- Full name: Allana Amy Slater
- Born: 3 April 1984 (age 42) Perth, Western Australia, Australia

Gymnastics career
- Discipline: Women's artistic gymnastics
- Country represented: Australia
- Club: Western Australian Institute of Sport
- Former coaches: Nikolai Lapchine; Jo Richards
- Retired: 2005
- Medal record
Representing Australia
World Championships
| Bronze medal – third place | 2003 Anaheim | Team |
World Cup Final
| Silver medal – second place | 2000 Glasgow | Uneven Bars |
| Bronze medal – third place | 2002 Stuttgart | Floor Exercise |
Commonwealth Games
| Gold medal – first place | 1998 Kuala Lumpur | Team |
| Gold medal – first place | 2002 Manchester | Team |
| Gold medal – first place | 2002 Manchester | Vault |
| Silver medal – second place | 1998 Kuala Lumpur | All-Around |
| Silver medal – second place | 1998 Kuala Lumpur | Floor Exercise |
| Silver medal – second place | 2002 Manchester | Uneven Bars |
| Silver medal – second place | 2002 Manchester | Balance Beam |
| Bronze medal – third place | 2002 Manchester | All-Around |

= Allana Slater =

Australian artistic gymnast

Allana Amy Slater (born 3 April 1984) is a retired Australian artistic gymnast. The Australian senior all-around National Champion in 2000, 2003 and 2004 and a multiple medalist at the Commonwealth Games, Slater is one of Australia's most internationally successful gymnasts.

==Early life==
Allana Slater was born on 3 April 1984 in Perth, Western Australia. She started gymnastics at 16 months old.

==Gymnastics career==
Slater competed at the 1998 Commonwealth Games in Kuala Lumpur, receiving Australia's first ever Commonwealth Games team gold medal. Individually, she also won two silver medals in the all around and floor exercise finals.

Slater and her Australian teammates finished fifth at the 1999 World Championships. At the same competition, Slater earned the highest place individual world ranking ever achieved by an Australian gymnast when she finished 9th in the individual all around.

In July 2000 at the Olympic Trials, Slater won to secure a place on her first Olympic team. The team finished in 7th place. Individually, Slater went on to compete in the individual all around where she finished in 16th place.

In the all-around final at Sydney 2000, Slater alerted officials to an equipment problem. Just before the third rotation, Slater, who was on vault in that rotation, realised that the vaulting horse seemed to be at the wrong height relative to her own stature and alerted her coach and the judges. Officials measured the apparatus and found that it had in fact been set 5 cm too low. The mistake was corrected and the gymnasts who had vaulted in the first two rotations were offered the chance to retake their vault. However, many had already been mentally affected by this mistake and subsequently performed worse in the other disciplines, while Britain's Annika Reeder had been injured and was forced to pull out of the event entirely.

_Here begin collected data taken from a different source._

/-- **The registered stub from the pivot, conditionally (plan §1.3 composition / fallback F1 shape).**
If, besides the three analytic inputs of `stub_topCellsFromPivot` (B4 Rayleigh, B5 cross term, B7
coercivity on `u^⊥`, all on the top cells with `M ≥ 400`), the finitely many top cells `2 ≤ M < 400`
are known (`TopCellsBelow 400`, computational), then `stub_windowCore` holds in its v7 form (band
`1/40 < εM`, hence also the v8.1 band `1/20 < εM`): GLUE through the landed
`stub_windowCore_iff_topCells_real` (…WindowCoreConeK11). -/
theorem windowCore_of_pivot_of_cells
    (hRay : ∀ ε : ℝ, 0 < ε → ∀ M : ℕ, 400 ≤ M → 2 * ε * ((M : ℝ) + 1) ≤ 1 → 1 < 2 * ε * ((M : ℝ) + 2) →
      1 / 20 * (ε⁻¹ * weilNorm2Sq (fun u : ℝ => ((expNegInvGlue (1 - u ^ 2) : ℝ) : ℂ))) *
          (∑ m ∈ Finset.Icc 1 M, (1 : ℝ) / m) ≤
        (weilQuadratic (fun x : ℝ => ∑ m ∈ Finset.Icc 1 M,
          ((Real.sqrt (m : ℝ) : ℝ) : ℂ)⁻¹ *
            ((ε : ℂ)⁻¹ * ((expNegInvGlue (1 - ((x - Real.log (m : ℝ)) / ε) ^ 2) : ℝ) : ℂ)))).re)
    (hcross : ∀ ε : ℝ, 0 < ε → ∀ (M : ℕ) (y : ℕ → ℂ), 400 ≤ M → 2 * ε * ((M : ℝ) + 1) ≤ 1 →
      1 < 2 * ε * ((M : ℝ) + 2) →
      ∑ m ∈ Finset.Icc 1 M, y m * ((Real.sqrt (m : ℝ) : ℝ) : ℂ)⁻¹ = 0 →
      ‖weilFunctional (weilConv
          (fun x : ℝ => ∑ m ∈ Finset.Icc 1 M,
            ((Real.sqrt (m : ℝ) : ℝ) : ℂ)⁻¹ *
              ((ε : ℂ)⁻¹ * ((expNegInvGlue (1 - ((x - Real.log (m : ℝ)) / ε) ^ 2) : ℝ) : ℂ)))
          (weilReflect (fun x : ℝ => ∑ m ∈ Finset.Icc 1 M,
            y m * ((ε : ℂ)⁻¹ * ((expNegInvGlue (1 - ((x - Real.log (m : ℝ)) / ε) ^ 2) : ℝ) : ℂ)))))‖ ^ 2 ≤
        1 / 16 * (ε⁻¹ * weilNorm2Sq (fun u : ℝ => ((expNegInvGlue (1 - u ^ 2) : ℝ) : ℂ))) ^ 2 *
          ∑ m ∈ Finset.Icc 1 M, ‖y m‖ ^ 2)
    (hcoer : ∀ ε : ℝ, 0 < ε → ∀ (M : ℕ) (y : ℕ → ℂ), 400 ≤ M → 2 * ε * ((M : ℝ) + 1) ≤ 1 →
      1 < 2 * ε * ((M : ℝ) + 2) →
      ∑ m ∈ Finset.Icc 1 M, y m * ((Real.sqrt (m : ℝ) : ℝ) : ℂ)⁻¹ = 0 →
      1 / 5 * (ε⁻¹ * weilNorm2Sq (fun u : ℝ => ((expNegInvGlue (1 - u ^ 2) : ℝ) : ℂ))) *
          ∑ m ∈ Finset.Icc 1 M, ‖y m‖ ^ 2 ≤
        (weilQuadratic (fun x : ℝ => ∑ m ∈ Finset.Icc 1 M,
          y m * ((ε : ℂ)⁻¹ * ((expNegInvGlue (1 - ((x - Real.log (m : ℝ)) / ε) ^ 2) : ℝ) : ℂ)))).re)
    (hcells : ∀ ε : ℝ, 0 < ε → ∀ (M : ℕ) (b : ℕ → ℝ), 2 ≤ M → M < 400 → 2 * ε * ((M : ℝ) + 1) ≤ 1 →
      1 < 2 * ε * ((M : ℝ) + 2) →
      0 ≤ (weilQuadratic (fun x : ℝ => ∑ m ∈ Finset.Icc 1 M,
        ((b m : ℝ) : ℂ) * ((ε : ℂ)⁻¹ * ((expNegInvGlue (1 - ((x - Real.log (m : ℝ)) / ε) ^ 2) : ℝ) : ℂ)))).re) :
    ∀ ε : ℝ, 0 < ε → ∀ (M : ℕ) (a : ℕ → ℂ), 1 ≤ M → 1 / 40 < ε * M →
      2 * ε * ((M : ℝ) + 1) ≤ 1 →
      ε⁻¹ * weilNorm2Sq (fun u : ℝ => ((expNegInvGlue (1 - u ^ 2) : ℝ) : ℂ)) *
          (2 * (∑ m ∈ Finset.Icc 1 M, ∑ n ∈ Finset.Icc 1 (M / m),
              ((ArithmeticFunction.vonMangoldt n : ℝ) : ℂ) / (Real.sqrt n : ℂ) * a (n * m) *
                conj (a m)).re
            + Real.log Real.pi * ∑ m ∈ Finset.Icc 1 M, ‖a m‖ ^ 2) ≤
        2 * (weilMellin (fun t : ℝ => (ε : ℂ)⁻¹ * ((expNegInvGlue (1 - (t / ε) ^ 2) : ℝ) : ℂ)) 0 *
              conj (weilMellin (fun t : ℝ => (ε : ℂ)⁻¹ * ((expNegInvGlue (1 - (t / ε) ^ 2) : ℝ) : ℂ)) 1) *
            ((∑ m ∈ Finset.Icc 1 M, a m * ((Real.sqrt (m : ℝ) : ℝ) : ℂ)⁻¹) *
              conj (∑ m ∈ Finset.Icc 1 M, a m * ((Real.sqrt (m : ℝ) : ℝ) : ℂ)))).re
        + 1 / (2 * Real.pi) * ∫ t : ℝ,
            ‖weilMellin (fun t : ℝ => (ε : ℂ)⁻¹ * ((expNegInvGlue (1 - (t / ε) ^ 2) : ℝ) : ℂ))
                (1 / 2 + t * I)‖ ^ 2 *
              ‖∑ m ∈ Finset.Icc 1 M, a m * cexp (t * I * (Real.log (m : ℝ) : ℂ))‖ ^ 2 *
              (Complex.digamma (1 / 4 + t / 2 * I)).re :=
  stub_windowCore_iff_topCells_real.2 fun ε hε M b hM hw htop => by
    by_cases h : M < 400
    · exact hcells ε hε M b hM h hw htop
    · exact stub_topCellsFromPivot hRay hcross hcoer ε hε M b (by omega) hw htop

After the Olympics, Slater returned to Europe at the end of the year to take part in the last two events on the World Cup Circuit.

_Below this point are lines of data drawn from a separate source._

import Literature.Computation.Certificates.LieDerivative
import Mathlib.Analysis.Calculus.Deriv.Pi
import HarnessLib

/-!
# GridStability/Lyapunov/PolyRecast — generic glue from an emitted polynomial certificate on
# `Fin N → ℝ` to the curve-form Lyapunov hypotheses (chain rule via the kernel Lie derivative)

Cell `gridfusion` (LADDER-GRIDFUSION), `plan/PARTITION.md` §0 row `Lyapunov/`; seat gridfusion-lyap-1
(g3); namespace `Summit.Ventures.GridStability.Lyapunov.PolyRecast`. PURPOSE: every «…Roa» companion
of a Bench certificate (this seat's generator `gen5.py`, sos-3's adaptation) proves the chain rule
`d/dt V(z t) = Vdot(z t)` along a solution of the recast system by a TERM-BY-TERM `HasDerivWithinAt`
combination closed by `ring` — source size and `ring` time grow with the number of monomials of `V`
and `V̇` (fine at 3–7 variables; the n = 10 rows of A24/A25-type rungs have `V` with ≈ 400 and `V̇`
with ≈ 2 000 monomials in 27–31 variables). This file replaces that step ONCE AND FOR ALL by
model-1's kernel Lie derivative (`Literature/Computation/Certificates/LieDerivative.lean`, p463444:
`SOS.Poly.lieDeriv`, `SOS.Poly.hasDerivWithinAt_eval_lieDeriv`), read on the phase space
`Fin N → ℝ` that the Bench/Roa files use:

* `vars_ofFn_of_lt` / `vars_ofFn_of_le` — `SOS.vars (List.ofFn w)` is the coordinate function of
  `w : Fin N → ℝ` (and `0` beyond `N`);
* `hasDerivWithinAt_eval_lieDeriv_fin` — if `w : ℝ → Fin N → ℝ` has coordinate derivatives
  `(Fp.getD i []).eval` at `w t` within `s` (the Bench field, `Fp.length ≤ N`), then for EVERY
  `V : Poly`, `τ ↦ V.eval (vars (List.ofFn (w τ)))` has derivative `(lieDeriv Fp V).eval (…(w t))`
  within `s` at `t`;
* `eval_eq_of_isZero` — `isZero (add p (neg q)) = true → p.eval x = q.eval x`: the emitted `V̇`
  polynomial of a certificate is identified with `lieDeriv Fp V` by ONE kernel `decide`, whatever
  the term order / normal form of either side;
* `hasDerivWithinAt_eval_of_isZero` — the two combined: the hypothesis
  `HasDerivWithinAt (V ∘ z) (Vdot (z t)) (Ici t) t` of `Lyapunov.certificate_invariance_*` from the
  solution property and one `decide`.

Pure bookkeeping (MODELLED/CERTIFIED columns untouched): no definition, no named fact, standard
axioms. Not here: the `Poly`-valued model block itself (Bench files), compactness / positivity
(per certificate, `CertificateSoundness` helpers).
-/

noncomputable section

open Set Filter Topology
open Literature.Computation.Certificates Literature.Computation.Certificates.SOS

namespace Summit.Ventures.GridStability.Lyapunov.PolyRecast

/-- `vars (List.ofFn w) k = w ⟨k, _⟩` for `k < N`: the emitted variable vector IS the phase point.
[folklore] -/
theorem vars_ofFn_of_lt {R : Type*} [Zero R] {N : ℕ} (w : Fin N → R) {k : ℕ} (hk : k < N) :
    vars (List.ofFn w) k = w ⟨k, hk⟩ := by
  unfold vars
  rw [List.getD_eq_getElem?_getD, List.getElem?_ofFn]
  simp [hk]

/-- `vars (List.ofFn w) k = 0` for `N ≤ k`. [folklore] -/
theorem vars_ofFn_of_le {R : Type*} [Zero R] {N : ℕ} (w : Fin N → R) {k : ℕ} (hk : N ≤ k) :
    vars (List.ofFn w) k = 0 := by
  unfold vars
  rw [List.getD_eq_getElem?_getD, List.getElem?_ofFn]
  simp [not_lt.2 hk]

/-- **Chain rule on `Fin N → ℝ` with the kernel Lie derivative.** Let `Fp : List Poly` with
`Fp.length ≤ N` be the recast field's components and `w : ℝ → Fin N → ℝ` a curve whose
coordinates have derivative `(Fp.getD i []).eval (vars (List.ofFn (w t)))` within `s` at `t`
(= `hasDerivWithinAt_pi` applied to a solution of the Bench field). Then for every `V : Poly`,
`τ ↦ V.eval (vars (List.ofFn (w τ)))` has derivative `(lieDeriv Fp V).eval (vars (List.ofFn (w t)))`
within `s` at `t`. [cite: RoucheHabetsLaloy1977, Ch. I §3.1 eq. (3.1)] -/
theorem hasDerivWithinAt_eval_lieDeriv_fin {N : ℕ} {Fp : List Poly} (hFN : Fp.length ≤ N)
    (V : Poly) {w : ℝ → Fin N → ℝ} {s : Set ℝ} {t : ℝ}
    (hw : ∀ i : Fin N, HasDerivWithinAt (fun τ => w τ i)
      (Poly.eval (vars (List.ofFn (w t))) (Fp.getD i [])) s t) :
    HasDerivWithinAt (fun τ => Poly.eval (vars (List.ofFn (w τ))) V)
      (Poly.eval (vars (List.ofFn (w t))) (Poly.lieDeriv Fp V)) s t := by
  refine Poly.hasDerivWithinAt_eval_lieDeriv (z := fun τ => vars (List.ofFn (w τ))) V fun k => ?_
  by_cases hk : k < N
  · have h := hw ⟨k, hk⟩
    simp only [vars_ofFn_of_lt _ hk]
    exact h
  · have hk' : N ≤ k := not_lt.1 hk
    have hF : Fp.getD k [] = [] := List.getD_eq_default _ _ (hFN.trans hk')
    simp only [vars_ofFn_of_le _ hk', hF, Poly.eval_nil]
    exact hasDerivWithinAt_const t s (0 : ℝ)

/-- **Two emitted polynomials with zero difference evaluate equally**: `isZero (add p (neg q))`
(one kernel `decide`, insensitive to term order and normal form) gives `p.eval x = q.eval x`.
[folklore] -/
theorem eval_eq_of_isZero {R : Type*} [Field R] [CharZero R] (x : ℕ → R) {p q : Poly}
    (h : Poly.isZero (Poly.add p (Poly.neg q)) = true) : Poly.eval x p = Poly.eval x q := by
  have h0 := Poly.eval_eq_zero_of_isZero x h
  rw [Poly.eval_add, Poly.eval_neg] at h0
  exact sub_eq_zero.1 (by rw [sub_eq_add_neg]; exact h0)

/-- **The curve-form Lyapunov hypothesis from a certificate's data, generically.** If the emitted
`V̇` polynomial `Vdot` agrees with `lieDeriv Fp V` (`isZero (add Vdot (neg (lieDeriv Fp V)))`, one
`decide`) and `w` solves the recast system coordinatewise as in
`hasDerivWithinAt_eval_lieDeriv_fin`, then `τ ↦ V.eval (…(w τ))` has derivative
`Vdot.eval (…(w t))` within `s` at `t` — the hypothesis `hφ` of
`Lyapunov.certificate_invariance_tendsto(_univ)` / `tendsto_infDist_dissipation_zero`.
[cite: RoucheHabetsLaloy1977, Ch. I §3.1 eq. (3.1)] -/
theorem hasDerivWithinAt_eval_of_isZero {N : ℕ} {Fp : List Poly} (hFN : Fp.length ≤ N)
    {V Vdot : Poly} (hVdot : Poly.isZero (Poly.add Vdot (Poly.neg (Poly.lieDeriv Fp V))) = true)
    {w : ℝ → Fin N → ℝ} {s : Set ℝ} {t : ℝ}
    (hw : ∀ i : Fin N, HasDerivWithinAt (fun τ => w τ i)
      (Poly.eval (vars (List.ofFn (w t))) (Fp.getD i [])) s t) :
    HasDerivWithinAt (fun τ => Poly.eval (vars (List.ofFn (w τ))) V)
      (Poly.eval (vars (List.ofFn (w t))) Vdot) s t := by
  rw [eval_eq_of_isZero (vars (List.ofFn (w t))) hVdot]
  exact hasDerivWithinAt_eval_lieDeriv_fin hFN V hw

/-- **A polynomial first integral, generically**: if `lieDeriv Fp h` is the zero polynomial
(`isZero`, one `decide`), then `τ ↦ h.eval (…(w τ))` has derivative `0` along every coordinatewise
solution — the hypothesis of `constant_of_has_deriv_right_zero` used to keep a recast solution on
its constraint set `{h = 0}`. [folklore] -/
theorem hasDerivWithinAt_eval_zero_of_isZero {N : ℕ} {Fp : List Poly} (hFN : Fp.length ≤ N)
    {h : Poly} (hh : Poly.isZero (Poly.lieDeriv Fp h) = true)
    {w : ℝ → Fin N → ℝ} {s : Set ℝ} {t : ℝ}
    (hw : ∀ i : Fin N, HasDerivWithinAt (fun τ => w τ i)
      (Poly.eval (vars (List.ofFn (w t))) (Fp.getD i [])) s t) :
    HasDerivWithinAt (fun τ => Poly.eval (vars (List.ofFn (w τ))) h) 0 s t := by
  have h1 := hasDerivWithinAt_eval_lieDeriv_fin hFN h hw
  rwa [Poly.eval_eq_zero_of_isZero _ hh] at h1

end Summit.Ventures.GridStability.Lyapunov.PolyRecast

end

In 2002, Slater won her second World Cup Grand Prix gold medal at the Cottbus event on the floor in Germany. The Pacific Alliance Championships soon followed and Slater helped the Australian team to a silver medal as well as picking up an individual silver medal on the floor exercise. At the Australian Championships, she finished in second place overall just behind Alex Croak, and won three of the four individual apparatus titles. This event doubled as the first selection trial for the Commonwealth Games team, and after a month-long selection camp at the Australian Institute of Sport (AIS) in Canberra, Slater was named in her second Commonwealth Team. At the games, Australia won the team title by almost four points. Slater won four individual medals and returned home as one of the most successful Australian team members. Slater was then selected as Australia's only representative for the 2002 World Artistic Gymnastics Championships after winning five gold medals at the selection trials.

In 2003 at the world championships in Anaheim, Slater led the Australian team to the bronze medal, the first ever won by any Australian female gymnast at this level.

Slater competed in the 2004 Olympic Games in Athens, Greece, where she qualified for the balance beam final, but did not win a medal after a fall from the beam. She retired from gymnastics on 24 August 2005.

==After gymnastics==

After retirement, Slater has gone on to do some television work in Australia, providing commentary for Australian cable television for some gymnastics events, as well as doing some television presenting work during the Australian coverage of the 2005 World Gymnastics Championships. Slater also had a cameo in the 2006 gymnastics film Stick It. In 2007, Slater took up pistol shooting.

In 2011, she was inducted into the Western Australian Institute of Sport Hall of Champions.

Slater married Scott Penney in 2013; they have a son born in 2019. As of 2020, Slater works as a physiotherapist and a sonographer. Slater also currently serves on the WA Olympic Council.